Once again, my friends fell silent. I felt sick to my stomach and set my untouched smoothie aside. Where had Paige and Daniel gone? Had the police arrested the wrong man? But they
had
found the necklace. Then again, how hard would it have been to plant it there?

Suddenly I heard a shout from inside the house and everyone on the patio except the cavorting boys in the pool turned to look. Someone was yelling.
Two
someones. And I realized with a start that one of them was Upton. I couldn’t make out what he was saying, but a sudden crash startled everyone to their feet.

“What the hell?” Paige blurted, jumping up from her chair.

She raced across the patio area to the wall of glass doors that fronted her living room.

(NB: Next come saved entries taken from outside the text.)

set_option maxHeartbeats 1600000 in
set_option synthInstance.maxHeartbeats 200000 in
/-- **The narrow elementary `p`-class field of `M` inside the big Hilbert class field of `F ⊇ M`:
`[Cl⁺_M : (Cl⁺_M)^p] ∣ [G : G'·⟨inertia⟩·G^p]`.**  Let `F/M` be a finite Galois extension of number fields and `K¹ = K¹(F)` the big Hilbert class
field of `F` (an intermediate field of `F̄/F`), Galois over `M`.  For `G = Gal(K¹/M)`, `N = G' ⊔ ⨆_𝔔 I(𝔔)` (commutators and the inertia groups
of all maximal ideals of `𝓞 K¹`) and `G^p` the subgroup generated by the `p`-th powers, `[Cl⁺_M : (Cl⁺_M)^p] ∣ [G : N ⊔ G^p]`.
[cite: Fukuda1994, Thm. 1 (2), p. 264 (proof)] [cite: Washington1997, §13.3 Lemma 13.15 and Prop. 13.23 (proof)]
[cite: NeukirchANT1999, Ch. VI §6 Prop. (6.8)] [cite: Lang1990, Ch. 3 §4, Lemma to Thm. 4.3, and Ch. 13 §2] -/
theorem index_range_pow_narrowClassGroup_dvd_index_commutator_sup_inertia_sup_pow
    (M F : Type) [Field M] [NumberField M] [Field F] [NumberField F] [Algebra M F] [IsGalois M F] (p : ℕ)
    [IsGalois M (narrowRayClassField F (top_ne_bot : (⊤ : Ideal (𝓞 F)) ≠ ⊥))] :
    (powMonoidHom (α := NarrowClassGroup M) p).range.index ∣
      ((⁅(⊤ : Subgroup ((narrowRayClassField F (top_ne_bot : (⊤ : Ideal (𝓞 F)) ≠ ⊥)) ≃ₐ[M]
          (narrowRayClassField F (top_ne_bot : (⊤ : Ideal (𝓞 F)) ≠ ⊥)))), ⊤⁆ ⊔
        ⨆ (Q : MaximalSpectrum (𝓞 (narrowRayClassField F (top_ne_bot : (⊤ : Ideal (𝓞 F)) ≠ ⊥)))),
          Q.asIdeal.inertia ((narrowRayClassField F (top_ne_bot : (⊤ : Ideal (𝓞 F)) ≠ ⊥)) ≃ₐ[M]
            (narrowRayClassField F (top_ne_bot : (⊤ : Ideal (𝓞 F)) ≠ ⊥)))) ⊔
        Subgroup.closure (Set.range fun σ : (narrowRayClassField F (top_ne_bot : (⊤ : Ideal (𝓞 F)) ≠ ⊥)) ≃ₐ[M]
          (narrowRayClassField F (top_ne_bot : (⊤ : Ideal (𝓞 F)) ≠ ⊥)) => σ ^ p)).index := by
  classical
  let Ω := AlgebraicClosure F
  haveI : FiniteDimensional M F := inferInstance
  haveI : Algebra.IsAlgebraic M Ω := Algebra.IsAlgebraic.trans M F Ω
  haveI : FiniteDimensional M (narrowRayClassField F (top_ne_bot : (⊤ : Ideal (𝓞 F)) ≠ ⊥)) :=
    Module.Finite.trans F (narrowRayClassField F (top_ne_bot : (⊤ : Ideal (𝓞 F)) ≠ ⊥))
  -- the class field of `(Cl⁺_M)^p`, realised in `Ω = \bar F`
  obtain ⟨P, hPfd, hPab, hPunr, hPexp, hPdeg⟩ := exists_intermediateField_pElementaryNarrow M p Ω
  haveI := hPfd
  haveI := hPab
  haveI : NumberField P := NumberField.of_module_finite M P
  -- the copy `F₀` of `F` in `Ω` over `M`, and the compositum `L₀ = P F₀`
  set F₀ : IntermediateField M Ω := (IsScalarTower.toAlgHom M F Ω).fieldRange with hF₀
  let eF : F ≃ₐ[M] F₀ := AlgEquiv.ofInjectiveField (IsScalarTower.toAlgHom M F Ω)
  haveI : FiniteDimensional M F₀ := LinearEquiv.finiteDimensional eF.toLinearEquiv
  haveI : IsGalois M F₀ := IsGalois.of_algEquiv eF
  set L₀ : IntermediateField M Ω := P ⊔ F₀ with hL₀
  haveI : FiniteDimensional M L₀ := IntermediateField.finiteDimensional_sup P F₀
  -- `L₀` as an intermediate field OVER `F`
  have hFmem : ∀ x : F, algebraMap F Ω x ∈ L₀ := fun x =>
    (le_sup_right : F₀ ≤ L₀) ⟨x, rfl⟩
  let L : IntermediateField F Ω := L₀.toSubfield.toIntermediateField hFmem
  have hLres : L.restrictScalars M = L₀ := by ext x; exact Iff.rfl
  haveI : FiniteDimensional M L := by
    have : FiniteDimensional M (L.restrictScalars M) := by rw [hLres]; infer_instance
    exact this
  haveI : FiniteDimensional F L := Module.Finite.of_restrictScalars_finite M F L
  haveI : NumberField L := NumberField.of_module_finite F L
  -- base change inside `T = L`: `K₁ = P`, `L₁ = F`
  let val : L →ₐ[M] Ω := (L.val).restrictScalars M
  have hval : ∀ x : L, val x = (x : Ω) := fun _ => rfl
  have hrange : val.fieldRange = L₀ := by
    ext x
    constructor
    · rintro ⟨y, rfl⟩; exact y.2
    · intro hx; exact ⟨⟨x, hx⟩, rfl⟩
  let K₁ : IntermediateField M L := P.comap val
  let L₁ : IntermediateField M L := (⊥ : IntermediateField F L).restrictScalars M
  have hK₁map : K₁.map val = P := IntermediateField.map_comap_eq_self (by rw [hrange]; exact le_sup_left)
  have hL₁map : L₁.map val = F₀ := by
    ext x
    constructor
    · rintro ⟨y, hy, rfl⟩
      obtain ⟨z, hz⟩ := (IntermediateField.mem_bot.mp hy)
      refine ⟨z, ?_⟩
      change algebraMap F Ω z = ((y : L) : Ω)
      rw [← hz]; rfl
    · rintro ⟨z, rfl⟩
      refine ⟨⟨algebraMap F Ω z, hFmem z⟩, ?_, rfl⟩
      change (⟨algebraMap F Ω z, hFmem z⟩ : L) ∈ (⊥ : IntermediateField F L)
      exact IntermediateField.mem_bot.mpr ⟨z, rfl⟩
  have hsup : K₁ ⊔ L₁ = ⊤ := by
    apply IntermediateField.map_injective val
    rw [IntermediateField.map_sup, hK₁map, hL₁map, ← hL₀, ← hrange]
    ext x
    constructor
    · rintro ⟨y, rfl⟩; exact ⟨y, trivial, rfl⟩
    · rintro ⟨y, -, rfl⟩; exact ⟨y, rfl⟩
  -- `K₁ ≅ P` over `M`
  let fK : K₁ →ₐ[M] P := (val.comp K₁.val).codRestrict P.toSubalgebra (fun y => y.2)
  haveI : FiniteDimensional M K₁ :=
    FiniteDimensional.of_injective fK.toLinearMap (fun a b h => by
      apply Subtype.ext; apply Subtype.ext
      have := congrArg (fun z : P => (z : Ω)) h
      exact this)
  haveI : IsAbelianGalois M K₁ := IsAbelianGalois.of_algHom fK
  haveI : NumberField K₁ := NumberField.of_module_finite M K₁
  haveI : NumberField L₁ := NumberField.of_module_finite M L₁
  have hunrK₁ : ∀ v : HeightOneSpectrum (𝓞 M), Algebra.IsUnramifiedIn (𝓞 K₁) v.asIdeal :=
    forall_isUnramifiedIn_of_algHom fK hPunr
  haveI hLab : IsAbelianGalois L₁ L := isAbelianGalois_right_of_sup_eq_top K₁ L₁ hsup
  have hLunr : ∀ w : HeightOneSpectrum (𝓞 L₁), Algebra.IsUnramifiedIn (𝓞 L) w.asIdeal :=
    isUnramifiedIn_right_of_sup_eq_top K₁ L₁ hunrK₁ hsup
  have hfKbij : Function.Bijective fK := by
    refine ⟨fun a b h => ?_, fun z => ?_⟩
    · apply Subtype.ext; apply Subtype.ext
      exact congrArg (fun z : P => (z : Ω)) h
    · have hzL : (z : Ω) ∈ L₀ := (le_sup_left : P ≤ L₀) z.2
      refine ⟨⟨⟨z, hzL⟩, ?_⟩, Subtype.ext rfl⟩
      change val ⟨z, hzL⟩ ∈ P
      exact z.2
  -- from `L₁ = F` (inside `L`) to `F`
  have hbot : ∀ y : L₁, ∃ z : F, algebraMap F L z = (y : L) := fun y => IntermediateField.mem_bot.mp y.2
  -- every `F`-automorphism of `L` is an `L₁`-automorphism
  have lift : ∀ σ : L ≃ₐ[F] L, ∃ σ' : L ≃ₐ[L₁] L, ∀ x, σ' x = σ x := by
    intro σ
    refine ⟨{ σ with commutes' := ?_ }, fun _ => rfl⟩
    intro y
    obtain ⟨z, hz⟩ := hbot y
    change σ (y : L) = (y : L)
    rw [← hz, AlgEquiv.commutes]
  -- `L/F` is abelian
  haveI : Normal M L := by
    have : Normal M (L.restrictScalars M) := by rw [hLres]; infer_instance
    exact this
  haveI : IsGalois M L := IsGalois.mk
  haveI : IsGalois F L := IsGalois.tower_top_of_isGalois M F L
  haveI : IsAbelianGalois F L := by
    refine { is_comm := ⟨fun σ τ => ?_⟩ }
    obtain ⟨σ', hσ'⟩ := lift σ
    obtain ⟨τ', hτ'⟩ := lift τ
    have hc := hLab.is_comm.comm σ' τ'
    ext x
    have := congrArg (fun f : L ≃ₐ[L₁] L => f x) hc
    simp only [AlgEquiv.mul_apply] at this ⊢
    rw [← hσ', ← hτ', this, hτ', hσ']
  -- `L/F` is unramified at every finite prime: its inertia groups over `F` are inertia groups over `L₁`, which are trivial
  have hunrL : ∀ v : HeightOneSpectrum (𝓞 F), Algebra.IsUnramifiedIn (𝓞 L) v.asIdeal := by
    intro v Q hQ hQv
    haveI := hQ
    have hQ0 : Q ≠ ⊥ := by
      intro h0
      apply v.ne_bot
      rw [hQv.over, h0, Ideal.under_def, Ideal.comap_bot_of_injective _
        (FaithfulSMul.algebraMap_injective (𝓞 F) (𝓞 L))]
    haveI : Q.IsMaximal := hQ.isMaximal hQ0
    -- the inertia group over `L₁` is trivial
    have hw0 : Q.under (𝓞 L₁) ≠ ⊥ := mt Ideal.eq_bot_of_comap_eq_bot hQ0
    haveI : (Q.under (𝓞 L₁)).IsMaximal := Ideal.IsMaximal.under (𝓞 L₁) Q
    let w : HeightOneSpectrum (𝓞 L₁) := ⟨Q.under (𝓞 L₁), inferInstance, hw0⟩
    haveI : Algebra.IsUnramifiedAt (𝓞 L₁) Q := hLunr w Q hQ ⟨rfl⟩
    have hI₁ : Q.inertia (L ≃ₐ[L₁] L) = ⊥ := by
      apply Subgroup.eq_bot_of_card_eq
      rw [card_inertia_eq_ramificationIdx L (L ≃ₐ[L₁] L) L₁ Q]
      exact Ideal.ramificationIdx_eq_one _ _
    -- hence so is the one over `F`
    have hI : Q.inertia (L ≃ₐ[F] L) = ⊥ := by
      rw [eq_bot_iff]
      intro σ hσ
      obtain ⟨σ', hσ'⟩ := lift σ
      have hσ'I : σ' ∈ Q.inertia (L ≃ₐ[L₁] L) := fun y => by
        have h1 := hσ y
        change σ' • y - y ∈ Q
        have h2 : σ' • y = σ • y := by
          apply Subtype.ext
          change σ' (y : L) = σ (y : L)
          exact hσ' y
        rw [h2]; exact h1
      rw [hI₁, Subgroup.mem_bot] at hσ'I
      rw [Subgroup.mem_bot]
      ext x
      rw [← hσ' x, hσ'I, AlgEquiv.one_apply, AlgEquiv.one_apply]
    have he : Q.ramificationIdx (𝓞 F) = 1 := by
      rw [← card_inertia_eq_ramificationIdx L (L ≃ₐ[F] L) F Q, hI, Subgroup.card_bot]
    exact (Ideal.ramificationIdx_eq_one_iff).mp he
  -- maximality of the big Hilbert class field: `L ≤ K¹(F)`
  have hLH : L ≤ narrowRayClassField F (top_ne_bot : (⊤ : Ideal (𝓞 F)) ≠ ⊥) :=
    le_narrowRayClassField_top_of_forall_isUnramifiedIn L hunrL
  -- `P` as an intermediate field `Pq` of `K¹/M`
  let valq : (narrowRayClassField F (top_ne_bot : (⊤ : Ideal (𝓞 F)) ≠ ⊥)) →ₐ[M] Ω :=
    ((narrowRayClassField F (top_ne_bot : (⊤ : Ideal (𝓞 F)) ≠ ⊥)).val).restrictScalars M
  have hvalq : ∀ x : (narrowRayClassField F (top_ne_bot : (⊤ : Ideal (𝓞 F)) ≠ ⊥)), valq x = (x : Ω) := fun _ => rfl
  let Pq : IntermediateField M (narrowRayClassField F (top_ne_bot : (⊤ : Ideal (𝓞 F)) ≠ ⊥)) := P.comap valq
  let fq : Pq →ₐ[M] P := (valq.comp Pq.val).codRestrict P.toSubalgebra (fun y => y.2)
  have hfqbij : Function.Bijective fq := by
    refine ⟨fun a b h => ?_, fun z => ?_⟩
    · apply Subtype.ext; apply Subtype.ext
      exact congrArg (fun z : P => (z : Ω)) h
    · have hzL : (z : Ω) ∈ L := (le_sup_left : P ≤ L₀) z.2
      refine ⟨⟨⟨z, hLH hzL⟩, ?_⟩, Subtype.ext rfl⟩
      change valq ⟨z, hLH hzL⟩ ∈ P
      exact z.2
  haveI : FiniteDimensional M Pq := FiniteDimensional.of_injective fq.toLinearMap hfqbij.1
  have hPqdeg : Module.finrank M Pq = (powMonoidHom (α := NarrowClassGroup M) p).range.index := by
    rw [← hPdeg]; exact (LinearEquiv.ofBijective fq.toLinearMap hfqbij).finrank_eq
  haveI : IsAbelianGalois M Pq := IsAbelianGalois.of_algHom fq
  haveI : NumberField Pq := NumberField.of_module_finite M Pq
  have hunrPq : ∀ v : HeightOneSpectrum (𝓞 M), Algebra.IsUnramifiedIn (𝓞 Pq) v.asIdeal :=
    forall_isUnramifiedIn_of_algHom fq hPunr
  have hPqexp : ∀ τ : Pq ≃ₐ[M] Pq, τ ^ p = 1 := by
    intro τ
    obtain ⟨σ, rfl⟩ := (AlgEquiv.autCongr (AlgEquiv.ofBijective fq hfqbij).symm).surjective τ
    rw [← map_pow, hPexp, map_one]
  haveI : NumberField (narrowRayClassField F (top_ne_bot : (⊤ : Ideal (𝓞 F)) ≠ ⊥)) := inferInstance
  -- the subgroup `S = Gal(K¹/Pq)` contains `N ⊔ G^p`
  set S : Subgroup ((narrowRayClassField F (top_ne_bot : (⊤ : Ideal (𝓞 F)) ≠ ⊥)) ≃ₐ[M]
      (narrowRayClassField F (top_ne_bot : (⊤ : Ideal (𝓞 F)) ≠ ⊥))) := Pq.fixingSubgroup with hS
  have hcommS : ⁅(⊤ : Subgroup ((narrowRayClassField F (top_ne_bot : (⊤ : Ideal (𝓞 F)) ≠ ⊥)) ≃ₐ[M]
      (narrowRayClassField F (top_ne_bot : (⊤ : Ideal (𝓞 F)) ≠ ⊥)))), ⊤⁆ ≤ S := by
    rw [hS, ← IntermediateField.restrictNormalHom_ker Pq, ← commutator_def]
    letI : CommGroup (Pq ≃ₐ[M] Pq) :=
      { (inferInstance : Group (Pq ≃ₐ[M] Pq)) with
        mul_comm := fun a b => (IsMulCommutative.is_comm (M := Pq ≃ₐ[M] Pq)).comm a b }
    exact Abelianization.commutator_subset_ker _
  have hIS : ∀ Q : MaximalSpectrum (𝓞 (narrowRayClassField F (top_ne_bot : (⊤ : Ideal (𝓞 F)) ≠ ⊥))),
      Q.asIdeal.inertia ((narrowRayClassField F (top_ne_bot : (⊤ : Ideal (𝓞 F)) ≠ ⊥)) ≃ₐ[M]
        (narrowRayClassField F (top_ne_bot : (⊤ : Ideal (𝓞 F)) ≠ ⊥))) ≤ S := by
    intro Q
    haveI := Q.isMaximal
    have hQ0 : Q.asIdeal ≠ ⊥ := Ring.ne_bot_of_isMaximal_of_not_isField Q.isMaximal (RingOfIntegers.not_isField _)
    haveI : (Q.asIdeal.under (𝓞 Pq)).IsMaximal := Ideal.IsMaximal.under (𝓞 Pq) Q.asIdeal
    haveI : (Q.asIdeal.under (𝓞 M)).IsMaximal := Ideal.IsMaximal.under (𝓞 M) Q.asIdeal
    have hv0 : Q.asIdeal.under (𝓞 M) ≠ ⊥ := mt Ideal.eq_bot_of_comap_eq_bot hQ0
    let v : HeightOneSpectrum (𝓞 M) := ⟨Q.asIdeal.under (𝓞 M), inferInstance, hv0⟩
    haveI : Algebra.IsUnramifiedAt (𝓞 M) (Q.asIdeal.under (𝓞 Pq)) :=
      hunrPq v (Q.asIdeal.under (𝓞 Pq)) inferInstance ⟨(Ideal.under_under (B := 𝓞 Pq) Q.asIdeal).symm⟩
    rw [hS, ← isUnramifiedAt_under_iff_inertia_le' Pq Q.asIdeal]
    infer_instance
  have hpowS : Subgroup.closure (Set.range fun σ : (narrowRayClassField F (top_ne_bot : (⊤ : Ideal (𝓞 F)) ≠ ⊥)) ≃ₐ[M]
      (narrowRayClassField F (top_ne_bot : (⊤ : Ideal (𝓞 F)) ≠ ⊥)) => σ ^ p) ≤ S := by
    rw [Subgroup.closure_le]
    rintro _ ⟨σ, rfl⟩
    rw [SetLike.mem_coe, hS, ← IntermediateField.restrictNormalHom_ker Pq, MonoidHom.mem_ker, map_pow]
    exact hPqexp _
  have hNS : (⁅(⊤ : Subgroup ((narrowRayClassField F (top_ne_bot : (⊤ : Ideal (𝓞 F)) ≠ ⊥)) ≃ₐ[M]
        (narrowRayClassField F (top_ne_bot : (⊤ : Ideal (𝓞 F)) ≠ ⊥)))), ⊤⁆ ⊔
        ⨆ (Q : MaximalSpectrum (𝓞 (narrowRayClassField F (top_ne_bot : (⊤ : Ideal (𝓞 F)) ≠ ⊥)))),
          Q.asIdeal.inertia ((narrowRayClassField F (top_ne_bot : (⊤ : Ideal (𝓞 F)) ≠ ⊥)) ≃ₐ[M]
            (narrowRayClassField F (top_ne_bot : (⊤ : Ideal (𝓞 F)) ≠ ⊥)))) ⊔
      Subgroup.closure (Set.range fun σ : (narrowRayClassField F (top_ne_bot : (⊤ : Ideal (𝓞 F)) ≠ ⊥)) ≃ₐ[M]
        (narrowRayClassField F (top_ne_bot : (⊤ : Ideal (𝓞 F)) ≠ ⊥)) => σ ^ p) ≤ S :=
    sup_le (sup_le hcommS (iSup_le hIS)) hpowS
  -- `[G : S] = [Pq : M] = [Cl⁺_M : (Cl⁺_M)^p]`
  have hSindex : S.index = (powMonoidHom (α := NarrowClassGroup M) p).range.index := by
    rw [← hPqdeg]
    have h1 : S.index * Nat.card S = Nat.card ((narrowRayClassField F (top_ne_bot : (⊤ : Ideal (𝓞 F)) ≠ ⊥)) ≃ₐ[M]
        (narrowRayClassField F (top_ne_bot : (⊤ : Ideal (𝓞 F)) ≠ ⊥))) := S.index_mul_card
    rw [hS, IsGalois.card_fixingSubgroup_eq_finrank Pq, IsGalois.card_aut_eq_finrank,
      ← Module.finrank_mul_finrank M Pq (narrowRayClassField F (top_ne_bot : (⊤ : Ideal (𝓞 F)) ≠ ⊥))] at h1
    exact Nat.eq_of_mul_eq_mul_right Module.finrank_pos h1
  rw [← hSindex]
  exact Subgroup.index_dvd_of_le hNS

The rest of us were right on her heels. As we walked inside, the frigid, air-conditioned air hit me like a slap to the face. On the floor was a hammered-metal vase, the big yellow flowers it used to hold strewn in an arcing pattern across the tile. Upton and Daniel were facing off in the middle of the living room, and Daniel was red with rage.

“Just give it to me and I might not kick your ass!” Daniel said, holding out his hand.

“Daniel, calm down,” Upton replied calmly but firmly. In his hands was a bottle of wine, clearly the object of their contention.